Execution- and Prediction-Based Auto-Tuning of Parallel Read and Write Parameters
Megha Agarwal, Pragya Jain, Divyansh Singhvi , and 1 more author
In 2021 IEEE 23rd Int Conf on High Performance Computing & Communications; 7th Int Conf on Data Science & Systems; 19th Int Conf on Smart City; 7th Int Conf on Dependability in Sensor, Cloud & Big Data Systems & Application (HPCC/DSS/SmartCity/DependSys) , 2021
Parallel I/O tuning is useful for scientific applications that read and write huge amounts of data. I/O performance depends on multiple tunable parameters such as the stripe size, stripe count, the collective I/O buffer size, and the number of collective I/O aggregators. The search space being large, it is cumbersome to tune the I/O parameters for every system to achieve optimal results. We propose active learning-based execution and prediction-based tuning models. These recommend a good set of I/O parameter values for an application on a given system. These models use optimization to find the parameter values; the objective is to minimize I/O time. The models allow to focus on improvement of read and/or write performance, and separate tuning of reads and writes.

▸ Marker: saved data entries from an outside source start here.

/-- **A181 ⟹ A75 AT THE PAIR.** On an additive, potentially multiplicative pair `(E, p)` (`p ≠ 2`,
`ord_p j(E) < 0`) of analytic rank `0`, Delbourgo's EXACT rank-`0` leading term
(`hDelX : Delbourgo1998.prop4_rankZero_constantCoeff_eq_unit_mul_of_potMult`: `char_Λ X = (g₀)`,
`g₀(0) · #E(ℚ)² = u · #Ш(E)[p^∞] · ∏ᶠ_{v ∤ p} c_v`) gives, for EVERY cyclotomic datum and EVERY
`g ∈ char_Λ X`, the divisibility `p ^ (ord_p #Ш(E)[p^∞] + ord_p ∏ᶠ_{v ∤ p} c_v) ∣ g(0) · #E(ℚ)²` — i.e.
n1011-p06's pointwise supplier shape `hdivAt` (`Additive/X4RankZeroUpperHalfOfShaDvd.lean`), the ONE
thing the upper-half assemblies use of A75. Proof: `g = h · g₀` and `p ^ ord_p n ∣ n`.
[cite: Delbourgo1998, Prop. 4 (p. 144), Thm. 3 (p. 143) and §2.2 Lemma (ii) (p. 139)] -/
theorem PotMult.shaDvdAt_of_exactLeadingTerm
    (hDelX : Delbourgo1998.prop4_rankZero_constantCoeff_eq_unit_mul_of_potMult)
    (hpm : PotMult W p) (hp2 : p ≠ 2) (hr : W.analyticRank = 0) :
    ∀ (κ : ZpExtension ℚ p) (γ : Field.absoluteGaloisGroup ℚ), κ.IsCyclotomic →
      κ.IsTopGenerator γ → ∀ D : W.SelmerDualData κ γ, Finite W.sha → Finite W.toAffine.Point →
      ∀ g ∈ D.charIdeal,
        (p : ℤ_[p]) ^ (padicValNat p (Nat.card (AddCommGroup.primaryComponent W.sha p)) +
            padicValNat p (∏ᶠ v : HeightOneSpectrum (𝓞 ℚ),
              if (p : 𝓞 ℚ) ∈ v.asIdeal then 1 else W.tamagawaNumberAt v)) ∣
          PowerSeries.constantCoeff g * ((Nat.card W.toAffine.Point : ℕ) : ℤ_[p]) ^ 2 := by
  intro κ γ hκ hγ D hfin hE g hg
  obtain ⟨-, g₀, -, hspan, u, hu⟩ := hDelX W p hp2 hpm.1 hpm.2 hr hfin hE κ γ hκ hγ D
  rw [hspan, Ideal.mem_span_singleton'] at hg
  obtain ⟨h, rfl⟩ := hg
  set S : ℕ := Nat.card (AddCommGroup.primaryComponent W.sha p) with hS
  set T : ℕ := ∏ᶠ v : HeightOneSpectrum (𝓞 ℚ),
    (if (p : 𝓞 ℚ) ∈ v.asIdeal then 1 else W.tamagawaNumberAt v) with hT
  -- `p ^ ord_p S ∣ S` and `p ^ ord_p T ∣ T` in `ℕ`, hence in `ℤ_[p]`
  have hSd : (p : ℤ_[p]) ^ padicValNat p S ∣ (S : ℤ_[p]) := by
    have := Nat.cast_dvd_cast (α := ℤ_[p]) (pow_padicValNat_dvd (p := p) (n := S))
    simpa only [Nat.cast_pow] using this
  have hTd : (p : ℤ_[p]) ^ padicValNat p T ∣ (T : ℤ_[p]) := by
    have := Nat.cast_dvd_cast (α := ℤ_[p]) (pow_padicValNat_dvd (p := p) (n := T))
    simpa only [Nat.cast_pow] using this
  have hST : (p : ℤ_[p]) ^ (padicValNat p S + padicValNat p T) ∣
      (u : ℤ_[p]) * (S : ℤ_[p]) * (T : ℤ_[p]) := by
    rw [pow_add, mul_assoc]
    exact Dvd.dvd.mul_left (mul_dvd_mul hSd hTd) _
  -- `(h · g₀)(0) · #E(ℚ)² = h(0) · (g₀(0) · #E(ℚ)²) = h(0) · (u · S · T)`
  rw [map_mul, mul_assoc, hu]
  exact Dvd.dvd.mul_left hST _

end Summit.BirchSwinnertonDyer.Rank1Residual.AdditivePotMult

/-! ### §2 X4, `p ≡ 3 (mod 4)`: additive-p4's odd assembly on the ABSTRACT supplier -/

namespace Summit.BirchSwinnertonDyer.Rank1Residual.Additive

section OddAbstract

variable (W : WeierstrassCurve ℚ) [W.IsElliptic] [W.IsGloballyMinimal] (p : ℕ) [hp : Fact p.Prime]

/-- **X4 ∧ `r_an = 0`, `p ≡ 3 (mod 4)`, semistable twist `W = C • V^{(−p)}` with `ρ̄_{V,pⁿ}` onto,
granted `ChiBranchLeadingTermOddBigImageAt W p`: `#Ш_an(E) = q` with
`ord_p #Ш(E) ≤ ord_p q + ord_p c_p(E)`** — additive-p4's `X4RankZeroTwistOdd.shaOrder_le` (line V9)
token for token, with the named fact `hDel` replaced by n1011-p06's ABSTRACT pointwise supplier
`hdivAt` and the assembly core being p06's `AdditiveTwistOdd.shaOrder_le_of_leadingTerm_of_shaDvd`
(T-CTL-UP FILE 3a) BY NAME. Suppliers: Delbourgo's A75 record (`shaDvdAt_of_prop4`), its exact (M)
reading A181 (`PotMult.shaDvdAt_of_exactLeadingTerm`, §1), Greenberg's Prop. 4.14 road
(`shaDvdAt_of_prop414`). [cite: Kato2004Asterisque, Thm. 17.4 (3) (p. 273)]
[cite: Delbourgo1998, Prop. 4 (p. 144) (shape of the abstracted input only)] [cite: Miller2011LMS, Def. 1.1] -/
theorem X4RankZeroTwistOdd.shaOrder_le_of_shaDvd
    (hdivAt : ∀ (κ : ZpExtension ℚ p) (γ : Field.absoluteGaloisGroup ℚ), κ.IsCyclotomic →
      κ.IsTopGenerator γ → ∀ D : W.SelmerDualData κ γ, Finite W.sha → Finite W.toAffine.Point →
      ∀ g ∈ D.charIdeal,
        (p : ℤ_[p]) ^ (padicValNat p (Nat.card (AddCommGroup.primaryComponent W.sha p)) +
            padicValNat p (∏ᶠ v : HeightOneSpectrum (𝓞 ℚ),
              if (p : 𝓞 ℚ) ∈ v.asIdeal then 1 else W.tamagawaNumberAt v)) ∣
          PowerSeries.constantCoeff g * ((Nat.card W.toAffine.Point : ℕ) : ℤ_[p]) ^ 2)
    (hGZK : rank_eq_analyticRank_of_analyticRank_le_one) (hmod : hasEntireLFunction_rat)
    (hBC : ChiBranchLeadingTermOddBigImageAt W p)
    (hp4 : p % 4 = 3) (hr : W.analyticRank = 0) (hX : ClassX4 W p)
    (V : WeierstrassCurve ℚ) [V.IsElliptic] [V.IsGloballyMinimal]
    (C : VariableChange ℚ) (hC : C • V.quadraticTwist (-(p : ℚ)) = W) (hV : GoodOrd V p ∨ Mult V p)
    (hsurj : ∀ n : ℕ, V.HasSurjectiveModNGaloisRep (p ^ n : ℕ))
    {N : ℕ} [NeZero N] {f : CuspForm (Gamma0 N) 2} (hf : IsNewformOf V f)
    (ϖ : ℚ) (hϖ : (ϖ : ℝ) * V.imaginaryPeriodRat = minusPeriod f) :
    ∃ q : ℚ, shaAn W = (q : ℂ) ∧
      (padicValNat p W.shaOrder : ℤ) ≤
        padicValRat p q + padicValNat p (W.tamagawaNumberAt ((primesEquiv (R := 𝓞 ℚ)).symm ⟨p, hp.out⟩)) := by
  have hp2 : p ≠ 2 := by omega
  have hC' : C • V.quadraticTwist (((-(p : ℤ)) : ℤ) : ℚ) = W := by push_cast; exact hC
  have hu : padicValRat p (C.u : ℚ) = 0 :=
    padicValRat_u_eq_zero_of_twist_pm_p p hp2 V W (hV.elim (fun h ↦ Or.inl h.1) Or.inr)
      (Or.inr rfl) C hC'
  exact AdditiveTwistOdd.shaOrder_le_of_leadingTerm_of_shaDvd W p hdivAt hGZK hmod hp4 hr hX.2.1 V C hC
    hu hf ϖ hϖ fun _ _ hκ hγ hγ' D ↦ (hBC V hp4 ⟨C, hC⟩ hV hsurj hκ hγ hγ' hf D ϖ hϖ).2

We evaluated our models using I/O kernels of scientific applications (S3D-IO, BT-IO and GenericIO) and the highly configurable IOR benchmark on an Intel-based supercomputer, HPC2010. We achieved an increase in I/O bandwidth of up to 8x over the default parameters, when both read and write are optimized together, and up to 20x in read bandwidths when optimized separately.